# Work required:
Find every line in the records below that contains "Analysis", and copy it.

(Stored data entries)
import Mathlib.Analysis.SpecialFunctions.Pow.Real
import Mathlib.Analysis.SpecialFunctions.Sqrt

/-!
# EriceRemainderEnclosureHistoryAutonomyComparisonSlackSystemSharp — (E64f) THE SLACK SYSTEM WITH AVERAGED COUPLINGS CLOSES AT RATIO `14`: as (E64b), with
# own-window couplings `g_i ≥ 9∕20` (youngest: `≥ 1∕4`) and defects `ε_{i,i′} ≤ (8∕7)·14^{−(i−i′)}` (youngest: `≤ 2·14^{−(i−i′)}`) ⟹ every read but the youngest
# is `≤ (7∕10)·slack`, the youngest `≤ 0.87·slack`, and **`Σ_{i<n} ρ_i ≤ η`** for EVERY height — the abstract half of (E64g) `…ComparisonTowerSlackFourteen`

Cell `pub-balaban`, β-function sub-cell, BINDER row D4 «RemainderConst leaves for Bałaban's split» (`HOME/BINDER-OWNERS.md`; owner lineage `b2b-balaban-beta-an4`;
this file by co-owner #2 lineage `b2b-balaban-beta-d4-p2`, generation 57), β-FLOW TEAM duty (1), FREEZE (0) honoured (def-free; imports Mathlib only).

HONEST FRAMING (page 1, verbatim and binding).  *"Discharging BetaPertH makes Bałaban's UV stability UNCONDITIONAL — a real constructive-QFT result; it is
NOT the continuum limit and NOT the Clay problem."*  THIS FILE DISCHARGES NOTHING OF THE KIND.  A finite system of linear inequalities between real numbers and
its elementary consequence — no functional, no flow, nothing of Bałaban's; the system is the one (E64g) derives along the comparison configuration of the
cell's own NOT-IN-PRINT comparison conjecture (E58′).  Row D4 class UNCHANGED (critical-path width 0; instance 0∕1; D4 DISCHARGE NO DATE).  HONEST
DEPENDENCY: continuum YM on T⁴ ⇐ BetaPertH ∧ nine spine estimates (0/9 proved); BetaPertH ⇐ (D1) ∧ (D4) ∧ CAP+tail; G-an2-4 gates asym, D1 and NE2/3/4.

THE POINT (census sense (α); the COMPARISON column, conjecture (E58′)).  (E64b) closed the tower system with the WORST coupling of every window (`(k′∕(k′+j))²`:
own window `1∕4`, defect `2j∕k′`) at ratio `30`.  Keeping the drops read at the scales `1 … j` separately, the coupling is the AVERAGE
`(1∕j)Σ_{l≤j}(k′∕(k′+l))² ≥ k′²∕((k′+1)(k′+j+1))` (telescoping): own window `→ 1∕2` (`≥ 9∕20` from age `14` on), defect `≤ (j+2)∕k′`.  With these the same
induction — every older read at most `κ = 7∕10` of ITS slack, slacks losing at most `10∕3` per age, defects summing to `(8∕7)(7∕10)Σ_m(10∕42)^m = 1∕4` of
the slack, `(5∕4)·x∕(1 + 9x∕20) ≤ 7∕10` for `x ≤ √2∕2` — closes at ratio **`14`** (§2 `read_le_slack`); the YOUNGEST age (which may be `1`, own window only
`1∕4`, defect `2j∕k′`) is the last step and needs only `read ≤ slack`: `(x∕(1+x∕4))·(1 + 2·(7∕10)(5∕16)) ≤ 0.87` (§2 `sum_le_of_slack_system`).  The limit of
the scheme without joint load budgets is `R ≈ 12.5`; with the budgets of `HOME/…/g57/e64/README.md` (`x_i + 0.27x_{i+1} + … ≤ √2∕2`) it would be `≈ 7`.

WHAT IS PROVED ([folklore]; 0 `def`, 0 sorry).  §1 `geom_sum_le`, `le_pow_mul_of_le_mul`.  §2 **`read_le_slack`**, **`sum_le_of_slack_system`**.
-/
noncomputable section
open Finset

namespace Summit.QuantumFields.BalabanUV.Beta.EriceRemainderEnclosureHistoryAutonomyComparisonSlackSystemSharp

/-! ## §1 Bookkeeping -/

/-- The geometric tail `Σ_{i′<i} (5∕21)^{i−i′} ≤ 5∕16`. [folklore] -/
theorem geom_sum_le (i : ℕ) : ∑ i' ∈ range i, (5 / 21 : ℝ) ^ (i - i') ≤ 5 / 16 := by
  induction i with
  | zero => norm_num
  | succ i ih =>
    rw [sum_range_succ, show i + 1 - i = 1 by omega, pow_one]
    have e : ∑ i' ∈ range i, (5 / 21 : ℝ) ^ (i + 1 - i') = 5 / 21 * ∑ i' ∈ range i, (5 / 21 : ℝ) ^ (i - i') := by
      rw [mul_sum]
      exact sum_congr rfl fun i' hi' => by
        rw [show i + 1 - i' = (i - i') + 1 by have := mem_range.mp hi'; omega, pow_succ]; ring
    rw [e]; linarith

/-- CHAINING A ONE-STEP LOSS FACTOR `3∕10`: if `v_j ≤ (10∕3)·v_{j+1}` for all `j < i` then `v_{i′} ≤ (10∕3)^{i−i′}·v_i` for all `i′ ≤ i`. [folklore] -/
theorem le_pow_mul_of_le_mul {v : ℕ → ℝ} : ∀ {i : ℕ}, (∀ j < i, v j ≤ 10 / 3 * v (j + 1)) → ∀ i' ≤ i, v i' ≤ (10 / 3) ^ (i - i') * v i
  | 0, _, i', hi' => by rw [Nat.le_zero.mp hi']; simp
  | i + 1, h4, i', hi' => by
    rcases Nat.lt_or_ge i' (i + 1) with hlt | hge
    · have ih := le_pow_mul_of_le_mul (i := i) (fun j hj => h4 j (Nat.lt_succ_of_lt hj)) i' (Nat.le_of_lt_succ hlt)
      have hst := h4 i (Nat.lt_succ_self i)
      have hpow : (0 : ℝ) ≤ (10 / 3) ^ (i - i') := by positivity
      calc v i' ≤ (10 / 3) ^ (i - i') * v i := ih
        _ ≤ (10 / 3) ^ (i - i') * (10 / 3 * v (i + 1)) := mul_le_mul_of_nonneg_left hst hpow
        _ = (10 / 3) ^ (i + 1 - i') * v (i + 1) := by rw [show i + 1 - i' = (i - i') + 1 by omega, pow_succ]; ring
    · have : i' = i + 1 := le_antisymm hi' hge
      subst this; simp

/-! ## §2 The slack system with averaged couplings closes at ratio `14` -/

/-- **EVERY PIN READ BUT THE YOUNGEST IS AT MOST `7∕10` OF THE SLACK IT SEES.**  Ages `i < n` from the OLDEST; loads `0 ≤ x_i ≤ √2∕2`; reads `ρ_i ≥ 0`; excess
`η ≥ 0`; own-window couplings `g_i` with `g_i ≥ 9∕20` for every age but the youngest (`i + 1 < n`); defects `ε_{i,i′} ≤ (8∕7)·14^{−(i−i′)}` (`i′ < i`, `i + 1 < n`);
THE SYSTEM `ρ_i·(1 + g_i·x_i) ≤ x_i·(η − Σ_{i′<i}(1 − ε_{i,i′})·ρ_{i′})`.  Then `ρ_j ≤ (7∕10)·v_j`, `v_j = η − Σ_{i′<j} ρ_{i′}`, for every `j + 1 < n`: older
reads `≤ (7∕10)·slack`, slacks lose at most `10∕3` per age, defects `Σ_{m≥1}(8∕7)(10∕42)^m·(7∕10) = (8∕7)(7∕10)(5∕16) = 1∕4` of the slack, and
`(5∕4)·x∕(1 + 9x∕20) ≤ 7∕10` for `x ≤ √2∕2` (needs only `x ≤ 0.748`). [folklore] -/
theorem read_le_slack {n : ℕ} {x ρ g : ℕ → ℝ} {ε : ℕ → ℕ → ℝ} {η : ℝ} (hη : 0 ≤ η)
    (hx0 : ∀ i < n, 0 ≤ x i) (hx : ∀ i < n, x i ≤ Real.sqrt 2 / 2) (hρ : ∀ i < n, 0 ≤ ρ i)
    (hg : ∀ i, i + 1 < n → 9 / 20 ≤ g i) (hε : ∀ i, i + 1 < n → ∀ i' < i, ε i i' ≤ 8 / 7 * (1 / 14) ^ (i - i'))
    (hsys : ∀ i < n, ρ i * (1 + g i * x i) ≤ x i * (η - ∑ i' ∈ range i, (1 - ε i i') * ρ i')) :
    ∀ i, i + 1 ≤ n → ∀ j < i, ρ j ≤ 7 / 10 * (η - ∑ i' ∈ range j, ρ i') := by
  set v : ℕ → ℝ := fun j => η - ∑ i' ∈ range j, ρ i' with hv_def
  have hv0 : v 0 = η := by simp [hv_def]
  have hvsucc : ∀ j, v (j + 1) = v j - ρ j := fun j => by simp only [hv_def, sum_range_succ]; ring
  have hs2 : Real.sqrt 2 < 1.4143 := by rw [Real.sqrt_lt' (by norm_num)]; norm_num
  have hstep : ∀ i, i + 1 < n → (∀ j < i, ρ j ≤ 7 / 10 * v j) → ρ i ≤ 7 / 10 * v i := by
    intro i hi ih
    have hin : i < n := by omega
    have h4 : ∀ j < i, v j ≤ 10 / 3 * v (j + 1) := fun j hj => by rw [hvsucc]; linarith [ih j hj]
    have hchain := le_pow_mul_of_le_mul h4
    have hvi : 0 ≤ v i := by
      have := hchain 0 (Nat.zero_le i)
      rw [hv0, Nat.sub_zero] at this
      nlinarith [pow_pos (by norm_num : (0:ℝ) < 10 / 3) i]
    have hE : ∑ i' ∈ range i, ε i i' * ρ i' ≤ 1 / 4 * v i := by
      have hterm : ∀ i' ∈ range i, ε i i' * ρ i' ≤ 4 / 5 * v i * (5 / 21 : ℝ) ^ (i - i') := by
        intro i' hi'
        have hi'i : i' < i := mem_range.mp hi'
        have hρi' : 0 ≤ ρ i' := hρ i' (hi'i.trans hin)
        have hc : 0 ≤ 8 / 7 * (1 / 14 : ℝ) ^ (i - i') := by positivity
        calc ε i i' * ρ i' ≤ 8 / 7 * (1 / 14 : ℝ) ^ (i - i') * ρ i' := mul_le_mul_of_nonneg_right (hε i hi i' hi'i) hρi'
          _ ≤ 8 / 7 * (1 / 14 : ℝ) ^ (i - i') * (7 / 10 * v i') := mul_le_mul_of_nonneg_left (ih i' hi'i) hc
          _ ≤ 8 / 7 * (1 / 14 : ℝ) ^ (i - i') * (7 / 10 * ((10 / 3) ^ (i - i') * v i)) :=
              mul_le_mul_of_nonneg_left (by linarith [hchain i' hi'i.le]) hc
          _ = 4 / 5 * v i * ((1 / 14 : ℝ) ^ (i - i') * (10 / 3) ^ (i - i')) := by ring
          _ = 4 / 5 * v i * (5 / 21 : ℝ) ^ (i - i') := by rw [← mul_pow]; norm_num
      calc ∑ i' ∈ range i, ε i i' * ρ i' ≤ ∑ i' ∈ range i, 4 / 5 * v i * (5 / 21 : ℝ) ^ (i - i') := sum_le_sum hterm
        _ = 4 / 5 * v i * ∑ i' ∈ range i, (5 / 21 : ℝ) ^ (i - i') := by rw [mul_sum]
        _ ≤ 4 / 5 * v i * (5 / 16) := mul_le_mul_of_nonneg_left (geom_sum_le i) (by positivity)
        _ = 1 / 4 * v i := by ring
    have hsi := hsys i hin
    have hsplit : η - ∑ i' ∈ range i, (1 - ε i i') * ρ i' = v i + ∑ i' ∈ range i, ε i i' * ρ i' := by
      simp only [hv_def]
      rw [sub_add, ← sum_sub_distrib]
      exact congrArg _ (sum_congr rfl fun i' _ => by ring)
    rw [hsplit] at hsi
    have hxi := hx i hin
    have hxi0 := hx0 i hin
    have hgi := hg i hi
    have h1 : ρ i * (1 + g i * x i) ≤ x i * (5 / 4 * v i) := hsi.trans (mul_le_mul_of_nonneg_left (by linarith) hxi0)
    have h1' : ρ i * (1 + 9 / 20 * x i) ≤ ρ i * (1 + g i * x i) :=
      mul_le_mul_of_nonneg_left (by nlinarith) (hρ i hin)
    have h2 : x i * (5 / 4 * v i) ≤ 7 / 10 * v i * (1 + 9 / 20 * x i) := by
      have : x i * (5 / 4) ≤ 7 / 10 * (1 + 9 / 20 * x i) := by linarith
      nlinarith
    exact le_of_mul_le_mul_right ((h1'.trans h1).trans h2) (by linarith)
  intro i
  induction i with
  | zero => intro _ j hj; exact absurd hj (Nat.not_lt_zero j)
  | succ i ihi =>
    intro hi j hj
    have ih := ihi (by omega)
    rcases Nat.lt_succ_iff_lt_or_eq.mp hj with hlt | heq
    · exact ih j hlt
    · rw [heq]; exact hstep i (by omega) ih

/-- **THE SLACK SYSTEM WITH AVERAGED COUPLINGS CLOSES BELOW THE EXCESS.**  As in `read_le_slack`, plus for the YOUNGEST age (`i + 1 = n`) an own-window
coupling `g_i ≥ 1∕4` and defects `ε_{i,i′} ≤ 2·14^{−(i−i′)}`.  Then `Σ_{i<n} ρ_i ≤ η` (the youngest read is at most `(x∕(1+x∕4))·(1 + 2·(7∕10)(5∕16)) ≤ 0.87`
of the last slack). [folklore] -/
theorem sum_le_of_slack_system {n : ℕ} {x ρ g : ℕ → ℝ} {ε : ℕ → ℕ → ℝ} {η : ℝ} (hη : 0 ≤ η)
    (hx0 : ∀ i < n, 0 ≤ x i) (hx : ∀ i < n, x i ≤ Real.sqrt 2 / 2) (hρ : ∀ i < n, 0 ≤ ρ i)
    (hg : ∀ i, i + 1 < n → 9 / 20 ≤ g i) (hg' : ∀ i < n, 1 / 4 ≤ g i)
    (hε : ∀ i, i + 1 < n → ∀ i' < i, ε i i' ≤ 8 / 7 * (1 / 14) ^ (i - i'))
    (hε' : ∀ i < n, ∀ i' < i, ε i i' ≤ 2 * (1 / 14) ^ (i - i'))
    (hsys : ∀ i < n, ρ i * (1 + g i * x i) ≤ x i * (η - ∑ i' ∈ range i, (1 - ε i i') * ρ i')) :
    ∑ i ∈ range n, ρ i ≤ η := by
  rcases Nat.eq_zero_or_pos n with rfl | hn
  · simp; exact hη
  obtain ⟨m, rfl⟩ : ∃ m, n = m + 1 := ⟨n - 1, by omega⟩
  -- the older ages: reads ≤ 7/10 of the slack
  have hmain := read_le_slack hη hx0 hx hρ hg hε hsys m le_rfl
  set v : ℕ → ℝ := fun j => η - ∑ i' ∈ range j, ρ i' with hv_def
  have hv0 : v 0 = η := by simp [hv_def]
  have hvsucc : ∀ j, v (j + 1) = v j - ρ j := fun j => by simp only [hv_def, sum_range_succ]; ring
  have hs2 : Real.sqrt 2 < 1.4143 := by rw [Real.sqrt_lt' (by norm_num)]; norm_num
  have h4 : ∀ j < m, v j ≤ 10 / 3 * v (j + 1) := fun j hj => by
    rw [hvsucc]; have := hmain j hj; simp only [hv_def] at this ⊢; linarith
  have hchain := le_pow_mul_of_le_mul h4
  have hvm : 0 ≤ v m := by
    have := hchain 0 (Nat.zero_le m)
    rw [hv0, Nat.sub_zero] at this
    nlinarith [pow_pos (by norm_num : (0:ℝ) < 10 / 3) m]
  -- the youngest age m: defect ≤ (7/16)·v_m, read ≤ v_m
  have hE : ∑ i' ∈ range m, ε m i' * ρ i' ≤ 7 / 16 * v m := by
    have hterm : ∀ i' ∈ range m, ε m i' * ρ i' ≤ 7 / 5 * v m * (5 / 21 : ℝ) ^ (m - i') := by
      intro i' hi'
      have hi'm : i' < m := mem_range.mp hi'
      have hρi' : 0 ≤ ρ i' := hρ i' (by omega)
      have hc : 0 ≤ 2 * (1 / 14 : ℝ) ^ (m - i') := by positivity
      calc ε m i' * ρ i' ≤ 2 * (1 / 14 : ℝ) ^ (m - i') * ρ i' := mul_le_mul_of_nonneg_right (hε' m (by omega) i' hi'm) hρi'
        _ ≤ 2 * (1 / 14 : ℝ) ^ (m - i') * (7 / 10 * v i') := mul_le_mul_of_nonneg_left (hmain i' hi'm) hc
        _ ≤ 2 * (1 / 14 : ℝ) ^ (m - i') * (7 / 10 * ((10 / 3) ^ (m - i') * v m)) :=
            mul_le_mul_of_nonneg_left (by linarith [hchain i' hi'm.le]) hc
        _ = 7 / 5 * v m * ((1 / 14 : ℝ) ^ (m - i') * (10 / 3) ^ (m - i')) := by ring
        _ = 7 / 5 * v m * (5 / 21 : ℝ) ^ (m - i') := by rw [← mul_pow]; norm_num
    calc ∑ i' ∈ range m, ε m i' * ρ i' ≤ ∑ i' ∈ range m, 7 / 5 * v m * (5 / 21 : ℝ) ^ (m - i') := sum_le_sum hterm
      _ = 7 / 5 * v m * ∑ i' ∈ range m, (5 / 21 : ℝ) ^ (m - i') := by rw [mul_sum]
      _ ≤ 7 / 5 * v m * (5 / 16) := mul_le_mul_of_nonneg_left (geom_sum_le m) (by positivity)
      _ = 7 / 16 * v m := by ring
  have hsm := hsys m (Nat.lt_succ_self m)
  have hsplit : η - ∑ i' ∈ range m, (1 - ε m i') * ρ i' = v m + ∑ i' ∈ range m, ε m i' * ρ i' := by
    simp only [hv_def]
    rw [sub_add, ← sum_sub_distrib]
    exact congrArg _ (sum_congr rfl fun i' _ => by ring)
  rw [hsplit] at hsm
  have hxm := hx m (Nat.lt_succ_self m)
  have hxm0 := hx0 m (Nat.lt_succ_self m)
  have hgm := hg' m (Nat.lt_succ_self m)
  have hρm := hρ m (Nat.lt_succ_self m)
  have h1 : ρ m * (1 + g m * x m) ≤ x m * (23 / 16 * v m) := hsm.trans (mul_le_mul_of_nonneg_left (by linarith) hxm0)
  have h1' : ρ m * (1 + 1 / 4 * x m) ≤ ρ m * (1 + g m * x m) := mul_le_mul_of_nonneg_left (by nlinarith) hρm
  have h2 : x m * (23 / 16 * v m) ≤ v m * (1 + 1 / 4 * x m) := by
    have : x m * (23 / 16) ≤ 1 + 1 / 4 * x m := by linarith
    nlinarith
  have hlast : ρ m ≤ v m := le_of_mul_le_mul_right ((h1'.trans h1).trans h2) (by linarith)
  rw [sum_range_succ]
  simp only [hv_def] at hlast
  linarith

end Summit.QuantumFields.BalabanUV.Beta.EriceRemainderEnclosureHistoryAutonomyComparisonSlackSystemSharp

end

# Exercise solution:
import Mathlib.Analysis.SpecialFunctions.Pow.Real
import Mathlib.Analysis.SpecialFunctions.Sqrt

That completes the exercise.